Según el equipo de nuestra guía gastronómica, en una ubicación tan escondida solo funcionan con seguridad el sabor, la calidad del producto y el buen ojo.

Aquí no existe un menú en el sentido habitual. Los entrantes están en un frigorífico transparente, y los productos principales se exponen directamente ante los comensales en un mostrador: marisco, pescado, a veces ostras y un único entrecot de ternera de mármol. El comensal elige por sí mismo, y ahí mismo, en la cocina abierta, Arusa Gukasyan prepara lo elegido. La propietaria a la vez recibe a los huéspedes, conversa con ellos y está frente a los fogones; aquí los papeles no están separados.
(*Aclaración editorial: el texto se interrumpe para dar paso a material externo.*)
/-!
# `Balaban1983to89.Beta.HomogSmooth` — every degree-`−4` homogeneous function that is `C¹` off the origin IS a
`DyadicShell.HomogKernel` (β sub-cell, lead's kernel node BETA-LEAD-HOMOGSMOOTH; fills the bookkeeping slot
«leading part ∈ HomogKernel» of BETA-SPEC §7.7 for the whole class of kernels the rows write down)

HONEST FRAMING (cell rule, verbatim): discharging `BetaPertH` makes Bałaban's UV stability UNCONDITIONAL — a real
constructive-QFT result; it is NOT the continuum limit and NOT the Clay problem.  (Gloss, BETA-SPEC v1.8d/v1.9b
l. 17–18, GAPS G-ref2-14 (a) / G-ref2-20 (a), verbatim: «UNCONDITIONAL» in [Balaban1989LargeFieldII] (B16) p. 355's
interval-hypothesis sense ONLY (`FlowStepRuns.p355Unconditional_of_partialSums` keeps `hnodes`); the located leaves
G-adv3-2 (left inequality of (0.1)/(2.50), d = 4), G-adv3-1 (U2 transfer of B14 Cor. 3's lower bound) and `SecondExpLeaf`
REMAIN.)  THIS MODULE DISCHARGES NOTHING of the series and asserts nothing about Bałaban's β-functions: it is
first-year calculus on `ℝ⁴` (compactness + the mean-value inequality), composed BY NAME with `Beta.DyadicShell`
(`HomogKernel`, `dyadicData_of_homogKernel`), `Beta.LeadingCoefficient` (`normSq`, `transverseUnit`) and
`Beta.ShellValue` (`midShell`).  Every declaration is `[folklore]`.  Value = a kernel utility for the CLASS of leading
kernels (audit cell `pub-balaban`, β sub-cell, unit `b2b-balaban-strat-b12` gen 6; specs `BETA-SPEC.md` v1.9c §7.7/§7.10,
`MISSING-B12.md` v3.6 §12.2 (vi)), NOT summit progress.  v1 p180305 (commit 5c034cae6dc6); v1.1 = §8 APPENDED, §1–§7 byte-identical.

WHY.  The wall of the β sub-cell is `LargeLWindow.WindowDecomposition β⁰ h …` with a leading lattice kernel `h` whose
dyadic data feed `DyadicShell` / `ShellRiemann` / `ShellValue`; the continuum class used there is
`DyadicShell.HomogKernel F A Λ` = positively homogeneous of degree `−4` + `|F| ≤ A` on the unit sup-sphere + `Λ`-Lipschitz
on the closed sup-shell `{1/2 ≤ ‖x‖_∞ ≤ 2}`, with EXPLICIT constants.  So far every instance was certified by hand
(`DyadicShell.homogKernel_quarticR` with `1, 128`; `LeadingCoefficient.homogKernel_transverseUnit` with `24, 110592`).  The
leading kernels the analytic rows produce (item (vi) of BETA-SPEC §7.8: products of coordinates, of `1/|x|₂²` and of
its derivatives, contracted with constant vertex tensors) are rational functions of `x` and `|x|₂²`, smooth off the
origin.  This file proves once and for all that smoothness off the origin suffices, the constants being produced by
compactness (the consumers `LargeLWindow.logGrowthLower` / `LargeL.thm2Printed` are existential in them anyway).

WHAT IS PROVED (0 sorry).
* §1 `IsHomog p F` — positive homogeneity of INTEGER degree `p` on `ℝ⁴ ∖ {0}` (`F (t • x) = t ^ p * F x`, `t > 0`,
  `x ≠ 0`): closed under `+`, `−`, real multiples, pointwise PRODUCT (degrees add), inverse and quotient (degrees
  subtract), finite sums; atoms: constants (degree `0`), coordinates `x ↦ x μ` (degree `1`), `normSq` (degree `2`);
  `IsHomog (-4) F ↔` the `homog` field of `HomogKernel`.
* §2 the punctured space `punct = {0}ᶜ` (open) and the auxiliary compact shell `quarterShell = {1/4 ≤ ‖x‖_∞ ≤ 2}`,
  with `midShell ⊆ quarterShell ⊆ punct` and THE GEOMETRIC LEMMA: for `x, y ∈ midShell` with `‖y − x‖ ≤ 1/4` the whole
  segment `[x, y]` lies in `quarterShell` (the sup-shell itself is not convex — antipodal points see the origin — so the
  mean-value inequality is applied only on short segments).
* §3 `C¹` on `punct` ⟹ bounded on `midShell` (`exists_bound_midShell`), `fderiv` bounded on `quarterShell`
  (`exists_fderiv_bound`), hence LIPSCHITZ on `midShell` (`exists_lipschitz_midShell`): short pairs by
  `Convex.norm_image_sub_le_of_norm_fderiv_le` on the segment, long pairs (`‖x − y‖ > 1/4`) by `2A ≤ 8A‖x − y‖`.
* §4 THE CONSTRUCTOR `exists_homogKernel`: `IsHomog (-4) F` + `ContDiffOn ℝ 1 F punct` ⟹ `∃ A Λ, HomogKernel F A Λ`;
  hence `exists_dyadicData`: `∃ C, DyadicData (F ∘ toReal) C` (by `DyadicShell.dyadicData_of_homogKernel`).
* §5 smoothness toolkit off the origin (`contDiff_coord`, `contDiff_normSq`, `contDiffOn_inv_normSq_pow`,
  `contDiffOn_div_normSq_pow`) and the RATIONAL-KERNEL corollary `exists_homogKernel_div_normSq_pow`: `F = P / normSq ^ m`
  with `P ∈ C¹(ℝ⁴)` and `IsHomog (2m − 4) P`.
* §6 the FIELD FORM of item (vi) (lit1's `TransverseLink` shape): `h x = x μ * x ν * S x` with `S` of degree `−6` and
  `C¹` off the origin is a `HomogKernel` (`exists_homogKernel_fieldForm`; finite sums over index pairs:
  `exists_homogKernel_fieldForm_sum`).
* §7 sanity: `transverseUnit μ ν` recovered existentially by the machine (`exists_homogKernel_transverseUnit`).
* §8 (v1.1, append-only) SUB-LEADING TERMS: degree `p` + bounded on the unit sphere ⟹ `|F x| ≤ A‖x‖^p` off the origin
  (`abs_le_mul_zpow_of_isHomog`, existential forms); for degree `−5` on the lattice shells `annulus 4 r (r+1)` (where
  `‖toReal w‖ = r + 1` exactly) this is LITERALLY the `g`-hypothesis of `LargeLWindow.WindowDecomposition.rem`:
  `|F (toReal w)| ≤ Cg/(r+1)^5` (`quintic_shell_bound`, `exists_quintic_shell_bound`).

NOT COVERED (honest): kernels that are only Lipschitz, e.g. `DyadicShell.quarticR = ‖x‖_∞⁻⁴` (the sup norm is not
`C¹`; its hand proof `homogKernel_quarticR` stands); explicit constants (use the hand route when numerics need them).
-/

namespace Literature.MathematicalPhysics.QuantumFieldTheory.Balaban1983to89.Beta.HomogSmooth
Entre los entrantes, tiene especial popularidad la ensalada de verduras con varias variedades de tomate, queso casero y salsa. La base del enfoque es el marisco fresco de alta calidad, que se prepara justo en el momento del pedido. La carta de vinos la reunió un sumiller; hay tanto blancos como tintos para acompañar los platos de pescado y marisco. No se venden licores fuertes, pero se permite a los comensales traer sus propias bebidas.

Nuestros clientes misteriosos dieron un 9 sobre 10 a la cena, por la rara combinación de calidad del producto, la implicación personal de la dueña y una atmósfera difícil de repetir en un local grande.

Por las noches suena música en vivo en la sala, así que la cena se convierte fácilmente en una pequeña fiesta íntima. El formato es especialmente adecuado para grupos pequeños que valoran el silencio, la atención al detalle y la sensación de una velada privada. Las mesas aquí se agotan rápido, así que conviene reservar con antelación.